One health care provider reported that the use of digital twins to monitor a patient reduced the incidence of bed sores by 85% and reduced the caregiver’s use. One healthcare provider has used patient digital twins to reduce code blues by 60%.
Supply Chain Cost Optimization
Supply chains are a place where businesses increase their investment in IoT and telemetry. Utilizing new features such as digital twins within the supply chain can help companies achieve improved business results.

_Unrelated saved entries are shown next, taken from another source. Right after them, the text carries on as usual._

import Summits.ABC.ABC.Theorems.CuspFieldPencilGoldenCuspShadow
import Summits.ABC.ABC.Theorems.CuspFieldPencilGoldenFromNFPencil
import Literature.NumberTheory.DiophantineGeometry.MatveevYuPlaceBoundsNumberField
import Literature.NumberTheory.DiophantineGeometry.AbcTwoAdicValuationProofs
import Literature.IUT.LogVolume.ArakelovDivisors
import HarnessLib

/-!
# STUB-IDEAS `stub_conjugateCuspTriple` — ideator k=2, GEN 9 (FAMILY 2: RESHAPE) — Sketch

Crux `GoldenCuspShadow` (stmt-ABC-26026), route `CuspFieldPencil`. Notation: `Q = u² − 11uw − w²`,
`R = rad(uwQ)`, `H = max(|u|,|w|)`, `m = min(rad u, rad w)`, `q = rad Q`,
`T = memberT A C u w = A·C^{ω(uw)}·(∏_{p∣uw} log p)·log(2 log H + 3)` (g5/g6/g7's cost unit).

GEN-9 RESHAPE = **ORL-isation of the K-side**.  The ℚ-side of the crux was closed by the LANDED
files A/B/C (p832377 / p832455 / p832548): two "one-ratio lemmas" `orl_arch`, `orl_padic_dvd` over ℤ,
a ℚ-free pre-bound `pre_routeU`, and the fully abstract `endgame_abstract`.  The open K-side
(g7: `fNotSmall` abstract-`K`, `fUpper_fine` abstract-`K`, `normFormSide_one_of_bounds` fresh real analysis)
is RESHAPED to the same format:

* **the golden ORL interface** (§1): two `Prop`s over ℤ/ℝ only — `GoldenOrlArch`
  (`2 log H ≤ log|Q| + C₀ + 2T`) and `GoldenOrlPadic` (`v_p(Q) log p ≤ T·p/log p` for primes `p ≠ 5`);
  no number field is visible downstream of them;
* **three statement-level simplifications** that shrink the K-side to two M−/S lemmas:
  (S1) `p = 5` needs NO place bound: `v_5(Q) ≤ 3` for coprime `u, w` (F5) — g7 paid `place_cost` there;
  (S2) `v_p(Q) ≤ ord_𝔭(Λ₊) + ord_𝔭(Λ₋)` needs no ramification theory (`p ∈ 𝔭 ⇒ ord_𝔭 p ≥ 1`, units
  `α₊α₋ = −1`, `ord_𝔭 w = 0` from `gcd(w, Q) = 1`) (V1);
  (S3) the archimedean clause is read MULTIPLICITY-FREE: `log|σ₁Λ| ≥ min(0, mult·log w₁(Λ)) ≥ −T`, so
  neither `IsReal w₁` nor `mult = 1` is ever needed (E2 + H2), and the regime split
  `|u| ≥ 12|w|` (no LFL at all) / `|u| < 12|w|` (one of `Λ±`) is a K-FREE real lemma (A1);
* **the endgame is the landed one**: `PreQ → QSideRad` is a line-by-line clone of the landed
  `routeU_of_engine` with `endgame_abstract` BY NAME (PROVED below), and `PreQ` is assembled from the two ORL
  Props exactly as the landed `pre_routeU` (P2).

Payoff: `QSideRad` (`log H ≤ κ_δ R^δ·rad Q`, class `q¹`) ⇒ the registered stub (P3, PROVED) AND
`GoldenThird` (`log H ≤ κ R^{1/3+ε}`, P4, PROVED) — modulo the two cite-only NF facts Matveev-2000 / Yu-2007
through g5's `NFPlaceBound`.

Kernel status of THIS file: PROVED — E1, E2, N1, `uwHalf_holds`, `radQ_le_radR`, `qSideRad_of_preQ`,
`min_le_geom`, P3 `stub_of_uwHalf_qSideRad`, P4 `goldenThird_of_qSideRad`, the golden instantiation
`orl_golden`, D1 `absNorm_eq_of_dvd_Q` (g7's degree-one cost, ported) and all compositions.  `sorry` exactly
in the OPEN helper bodies M1, V1, A1, F5, H1, H2, T1, P1, P2 and the g5-proved port `nfPlaceBound_of_matveev_yu`.
-/

set_option linter.dupNamespace false

noncomputable section

open Real NumberField UniqueFactorizationMonoid Height IsDedekindDomain Finset QuadraticAlgebra
open Literature.NumberTheory.DiophantineGeometry
open Literature.NumberTheory.DiophantineGeometry.Dioph
open Literature.IUT.LogVolume

namespace Summit.ABC.ABC.Cruxes.GoldenCuspShadow.SideaK2G9

/-! ## §0 Statements (verbatim from g7/g8 so that names align) -/

/-- The registered stub `stub_conjugateCuspTriple`, verbatim. -/
def Sig : Prop :=
  ∀ ε : ℝ, 0 < ε → ∃ κ : ℝ, ∀ u w : ℤ, IsCoprime u w → u * w * (u ^ 2 - 11 * u * w - w ^ 2) ≠ 0 →
    Real.log (max (|(u : ℝ)|) (|(w : ℝ)|)) ≤
      κ * (((UniqueFactorizationMonoid.radical (u * w * (u ^ 2 - 11 * u * w - w ^ 2))).natAbs : ℕ) : ℝ) ^ (ε : ℝ) *
        ((((UniqueFactorizationMonoid.radical (u ^ 2 - 11 * u * w - w ^ 2)).natAbs : ℕ) : ℝ) ^ (2 / 3 : ℝ) *
          (min (((UniqueFactorizationMonoid.radical u).natAbs : ℕ) : ℝ)
              (((UniqueFactorizationMonoid.radical w).natAbs : ℕ) : ℝ)) ^ (2 / 3 : ℝ))

/-- ℚ-engine output (LANDED: `GoldenCuspShadowBaker.cuspMinRadBound_holds`). -/
def UWHalf : Prop :=
  ∀ δ : ℝ, 0 < δ → ∃ κ : ℝ, ∀ u w : ℤ, IsCoprime u w → u * w * (u ^ 2 - 11 * u * w - w ^ 2) ≠ 0 →
    Real.log (max (|(u : ℝ)|) (|(w : ℝ)|)) ≤
      κ * (((radical (u * w * (u ^ 2 - 11 * u * w - w ^ 2))).natAbs : ℕ) : ℝ) ^ (δ : ℝ) *
        min (((radical u).natAbs : ℕ) : ℝ) (((radical w).natAbs : ℕ) : ℝ)

/-- FINE K-datum: `log H ≤ κ_δ R^δ · rad(Q)`. -/
def QSideRad : Prop :=
  ∀ δ : ℝ, 0 < δ → ∃ κ : ℝ, ∀ u w : ℤ, IsCoprime u w → u * w * (u ^ 2 - 11 * u * w - w ^ 2) ≠ 0 →
    Real.log (max (|(u : ℝ)|) (|(w : ℝ)|)) ≤
      κ * (((radical (u * w * (u ^ 2 - 11 * u * w - w ^ 2))).natAbs : ℕ) : ℝ) ^ (δ : ℝ) *
        (((radical (u ^ 2 - 11 * u * w - w ^ 2)).natAbs : ℕ) : ℝ)

/-- Route payoff of the fine road: exponent `1/3`. -/
def GoldenThird : Prop :=
  ∀ ε : ℝ, 0 < ε → ∃ κ : ℝ, ∀ u w : ℤ, IsCoprime u w → u * w * (u ^ 2 - 11 * u * w - w ^ 2) ≠ 0 →
    Real.log (max (|(u : ℝ)|) (|(w : ℝ)|)) ≤
      κ * (((radical (u * w * (u ^ 2 - 11 * u * w - w ^ 2))).natAbs : ℕ) : ℝ) ^ (1 / 3 + ε : ℝ)

/-- g5's shape hypothesis (PROVED there from Matveev-NF ∧ Yu-NF: `SideaK2G5.nfPlaceBound_of_matveev_yu`). -/
def NFPlaceBound (K : Type) [Field K] [NumberField K] : Prop :=
  ∃ c : ℝ, 1 ≤ c ∧ ∀ (κ : Type) [Fintype κ], 2 ≤ Fintype.card κ →
    ∀ (α : κ → K) (b : κ → ℤ) (B : ℝ),
      (∀ k, α k ≠ 0) → ∏ k, α k ^ b k - 1 ≠ 0 → 3 ≤ B → (∀ k, (|b k| : ℝ) ≤ B) →
      (∀ w : InfinitePlace K,
          -(c ^ Fintype.card κ * (∏ k, max (logHeight₁ (α k)) 1) * Real.log B) <
            (w.mult : ℝ) * Real.log (w (∏ k, α k ^ b k - 1))) ∧
      (∀ 𝔭 : HeightOneSpectrum (𝓞 K),
          -(c ^ Fintype.card κ *
              ((Ideal.absNorm 𝔭.asIdeal : ℝ) / Real.log (Ideal.absNorm 𝔭.asIdeal : ℝ)) *
              (∏ k, max (logHeight₁ (α k)) 1) * Real.log B) <
            Real.log (NumberField.HeightOneSpectrum.adicAbv K 𝔭 (∏ k, α k ^ b k - 1)))

/-- g5's member error term `T(u,v) = A·C^{ω(uv)}·(∏_{p∣uv} log p)·log(2 log H + 3)` (verbatim). -/
def memberT (A C : ℝ) (u v : ℤ) : ℝ :=
  A * C ^ (u * v).natAbs.primeFactors.card * (∏ p ∈ (u * v).natAbs.primeFactors, Real.log p) *
    Real.log (2 * Real.log (max (|(u : ℝ)|) (|(v : ℝ)|)) + 3)

/-! ## §1 NEW — the golden ORL interface (ℤ/ℝ only; the number field lives only in its discharge) -/

/-- **I-arch `GoldenOrlArch`.**  `2 log H ≤ log|Q| + C₀ + 2·T(u,w)` for all admissible pairs. -/
def GoldenOrlArch : Prop :=
  ∃ A C C₀ : ℝ, 0 ≤ A ∧ 1 ≤ C ∧ ∀ u w : ℤ, IsCoprime u w → u * w * (u ^ 2 - 11 * u * w - w ^ 2) ≠ 0 →
    2 * Real.log (max (|(u : ℝ)|) (|(w : ℝ)|)) ≤
      Real.log |((u ^ 2 - 11 * u * w - w ^ 2 : ℤ) : ℝ)| + C₀ + 2 * memberT A C u w

/-- **I-fin `GoldenOrlPadic`.**  At every prime `p ≠ 5` of `Q`: `v_p(Q)·log p ≤ T(u,w)·p/log p`
(the DEGREE-ONE cost; `p = 5` is handled by F5, not by a place bound). -/
def GoldenOrlPadic : Prop :=
  ∃ A C : ℝ, 0 ≤ A ∧ 1 ≤ C ∧ ∀ u w : ℤ, IsCoprime u w → u * w * (u ^ 2 - 11 * u * w - w ^ 2) ≠ 0 →
    ∀ p : ℕ, p.Prime → p ≠ 5 → p ∣ (u ^ 2 - 11 * u * w - w ^ 2).natAbs →
      (padicValNat p (u ^ 2 - 11 * u * w - w ^ 2).natAbs : ℝ) * Real.log p ≤
        memberT A C u w * ((p : ℝ) / Real.log p)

Use Case – Spoilage and Theft Mitigation
Monitoring the location and condition of high value assets (for example, vehicles and medicines) may help to identify deviations that indicate a high risk of theft. This technology can also be used to identify the location of assets for recovery purposes. Digital twins in many of these cases can be simple – just a place – but in some cases the supervised information may include natural factors such as temperature in the frozen container, generator fuel levels, or methods to detect depletion or disruption of assets.
Another automotive management company reported that the use of digital twins and analysis enabled them to negotiate a 25% discount on their insurance costs. The company that supplied blood and plasma was able to reduce its compliance rates by more than 90 percent in the cities where they had submitted the solution. The same enterprise also used the digital twin data of the pallets to renegotiate its insurance fee structure, as the risk model had changed now that they had real time data.
Kanoo Elite is best known for conducting extensive research on digital twin technologies, as well as a set of industry styles to transform applications across all industries. to bring Augmented Reality (AR) to asset management. Kanoo Elite is an important player to use the life cycle of engineering for digital twin systems, so that your teams can simplify product design and development. We have built a wealth of knowledge as a result of our participation in successful Digital Twin collaborative projects, and we have a natural continuity to help you develop a complete digital twin implementation to transform your offshore monitoring and maintenance assets.